On Thursday, September 8, 2016 3:45:21 PM CEST zhichang.yuan wrote:
> On 2016/9/7 23:06, Arnd Bergmann wrote:
> > On Wednesday, September 7, 2016 9:33:50 PM CEST Zhichang Yuan wrote:
> >> +#ifdef CONFIG_ARM64_INDIRECT_PIO
> >> +
> >> +typedef u64 (*inhook)(void *devobj, unsigned long ptaddr, void *inbuf,
> >> + size_t dlen, unsigned int count);
> >> +typedef void (*outhook)(void *devobj, unsigned long ptaddr,
> >> + const void *outbuf, size_t dlen,
> >> + unsigned int count);
> >> +
> >> +struct extio_ops {
> >> + inhook pfin;
> >> + outhook pfout;
> >> + void *devpara;
> >> +};
> >> +
> >> +extern struct extio_ops *arm64_simops __refdata;
> >> +
> >> +/*Up to now, only applied to Hip06 LPC. Define as static here.*/
> >> +static inline void arm64_set_simops(struct extio_ops *ops)
> >> +{
> >> + if (ops)
> >> + WRITE_ONCE(arm64_simops, ops);
> >> +}
> >> +
> >> +
> >> +#define BUILDIO(bw, type) \
> >> +static inline type in##bw(unsigned long addr) \
> >> +{ \
> >> + if (addr >= PCIBIOS_MIN_IO) \
> >> + return read##bw(PCI_IOBASE + addr); \
> >> + return (arm64_simops && arm64_simops->pfin) ? \
> >> + arm64_simops->pfin(arm64_simops->devpara, addr, NULL, \
> >> + sizeof(type), 1) : -1; \
> >> +} \
> >>
> >
> > Hmm, the way this is done, enabling CONFIG_ARM64_INDIRECT_PIO at
> > compile time means that only the dynamically registered PIO support
> > is possible for I/O port ranges 0-0xfff.
> Yes.
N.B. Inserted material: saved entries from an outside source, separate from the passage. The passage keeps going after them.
import Mathlib.MeasureTheory.Constructions.HaarToSphere
import Mathlib.MeasureTheory.Measure.Haar.InnerProductSpace
import Mathlib.MeasureTheory.Measure.Haar.Unique
import Mathlib.MeasureTheory.Integral.Prod
import Literature.Analysis.FluidPDE.GaussianVortexPlanar

/-!
# Symmetries and bounds for the planar Biot–Savart law

Support file for the proofs in `Literature.Analysis.FluidPDE.GaussianVortexPlanarProofs`
(the `λ = 0` slice of Gallay–Maekawa 2016, Thm. 4.1: the Burgers vortex `αG` solves (4.2)).
Everything here is about `perp`, `biotSavartKernel2D` (`K_{2D}(x) = x^⊥/(2π|x|²)`) and
`biotSavart2D w = K_{2D} ∗ w` from `GaussianVortexPlanar`, on `ℝ² = EuclideanSpace ℝ (Fin 2)`
(the public lemmas `norm_perp`, `continuous_perp`, `norm_biotSavartKernel2D`,
`measurable_biotSavartKernel2D` live in `GaussianVortexPlanarProofs`; this file keeps private
copies so as not to depend on it):

* `perp` algebra (linearity, `x^⊥⊥ = −x`, skewness, isometry, the completeness relation
  `⟪x,z⟫x + ⟪x^⊥,z⟫x^⊥ = ‖x‖²z` of the frame `{x, x^⊥}`);
* planar isometries as `LinearIsometryEquiv`s, stated as existence theorems:
  rotations `z ↦ az + bz^⊥` (`a² + b² = 1`, commuting with `⊥`) and, for `x ≠ 0`, the reflection
  fixing the line `ℝx` (anticommuting with `⊥`);
* COVARIANCE of the Biot–Savart law (`biotSavart2D_linearIsometryEquiv`): if `(Tz)^⊥ = εT(z^⊥)`
  and `w ∘ T = w` then `v(Tx) = εTv(x)` for `v = K_{2D} ∗ w` — change of variables `y ↦ Ty`
  (`LinearIsometryEquiv.measurePreserving`) and linearity of the Bochner integral; no
  integrability is needed. Consequences for RADIAL `w` (invariant under all linear isometries):
  `v(0) = 0`, `⟪v(x), x⟫ = 0`, `v(x) = c(x)x^⊥` with `c(x) = ⟪v(x),x^⊥⟫/‖x‖²` rotation invariant
  — the classical statement that the velocity field of a radial vorticity is purely azimuthal,
  obtained WITHOUT evaluating the Biot–Savart integral;
* `x ↦ v(x)` is strongly measurable (parametric Bochner integral), `‖K_{2D}(z)‖ = (2π‖z‖)⁻¹`,
  `‖z‖⁻¹ ∈ L¹(disc)` (`integrableOn_fun_norm_addHaar`: `r·r⁻¹ = 1`), and the uniform bound
  `‖v(x)‖ ≤ (2π)⁻¹(A ∫𝟙_{‖z‖<1}‖z‖⁻¹ + ‖w‖₁)` for `|w| ≤ A`, `w ∈ L¹`.

## References

* Th. Gallay, C. E. Wayne, *Existence and stability of asymmetric Burgers vortices*, J. Math.
  Fluid Mech. 9 (2007), (1.3) (`K_{2D}`), (1.5) (`v^G ⟂ ξ`). [GallayWayne2006]
* Th. Gallay, Y. Maekawa, *Existence and stability of viscous vortices*, arXiv:1610.08384, §4,
  (4.2) and the remark `(K_{2D} ∗ G, ∇)G = 0` before (4.12) (PDF p. 16). [GallayMaekawa2016]
-/

noncomputable section

open Set Function Filter MeasureTheory Metric
open scoped InnerProductSpace RealInnerProductSpace Topology

namespace Literature.Analysis.FluidPDE

/-! ### `perp` algebra -/

/-- Coordinates of the inner product on `ℝ²`. [folklore] -/
theorem inner_fin_two (x y : EuclideanSpace ℝ (Fin 2)) : ⟪x, y⟫ = x 0 * y 0 + x 1 * y 1 := by
  simp [PiLp.inner_apply, Fin.sum_univ_two]; ring

/-- `⊥` is additive. [folklore] -/
theorem perp_add (x y : EuclideanSpace ℝ (Fin 2)) : perp (x + y) = perp x + perp y := by
  ext i; fin_cases i <;> simp [perp]; ring

/-- `⊥` is homogeneous. [folklore] -/
theorem perp_smul (c : ℝ) (x : EuclideanSpace ℝ (Fin 2)) : perp (c • x) = c • perp x := by
  ext i; fin_cases i <;> simp [perp]

/-- `0^⊥ = 0`. [folklore] -/
@[simp] theorem perp_zero : perp 0 = 0 := by
  ext i; fin_cases i <;> simp [perp]

/-- `(−x)^⊥ = −x^⊥`. [folklore] -/
theorem perp_neg (x : EuclideanSpace ℝ (Fin 2)) : perp (-x) = -perp x := by
  ext i; fin_cases i <;> simp [perp]

/-- `⊥` is subtractive. [folklore] -/
theorem perp_sub (x y : EuclideanSpace ℝ (Fin 2)) : perp (x - y) = perp x - perp y := by
  ext i; fin_cases i <;> simp [perp]; ring

/-- `x^⊥⊥ = −x` (rotation by `π`). [folklore] -/
theorem perp_perp (x : EuclideanSpace ℝ (Fin 2)) : perp (perp x) = -x := by
  ext i; fin_cases i <;> simp [perp]

/-- `x^⊥ ⟂ x`. [folklore] -/
@[simp] theorem inner_perp_self_left (x : EuclideanSpace ℝ (Fin 2)) : ⟪perp x, x⟫ = 0 := by
  rw [inner_fin_two]; simp; ring

/-- `x ⟂ x^⊥`. [folklore] -/
@[simp] theorem inner_perp_self_right (x : EuclideanSpace ℝ (Fin 2)) : ⟪x, perp x⟫ = 0 := by
  rw [inner_fin_two]; simp; ring

/-- `⊥` preserves inner products. [folklore] -/
@[simp] theorem inner_perp_perp (x y : EuclideanSpace ℝ (Fin 2)) : ⟪perp x, perp y⟫ = ⟪x, y⟫ := by
  rw [inner_fin_two, inner_fin_two]; simp; ring

/-- `⊥` is skew: `⟪x^⊥, y⟫ = −⟪x, y^⊥⟫`. [folklore] -/
theorem inner_perp_left (x y : EuclideanSpace ℝ (Fin 2)) : ⟪perp x, y⟫ = -⟪x, perp y⟫ := by
  rw [inner_fin_two, inner_fin_two]; simp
The arm64_simops is only for IO range 0-0xfff. But since only one global arm64_simops, this patch doesn't
> support the dynamically PIO register, only one PIO range of 0-0xfff is supported. As for multiple PIO ranges
> register, you also mention below, will discuss there.

I think having only one range is enough, but it may be best not to
assume that this is mapped at a fixed location in the Linux PIO
port address space.

As I understand, you list all the child devices in DT, so those
port numbers should all be translatable from bus specific (0x0-0xfff)
into the larger Linux range that also contains PCI devices.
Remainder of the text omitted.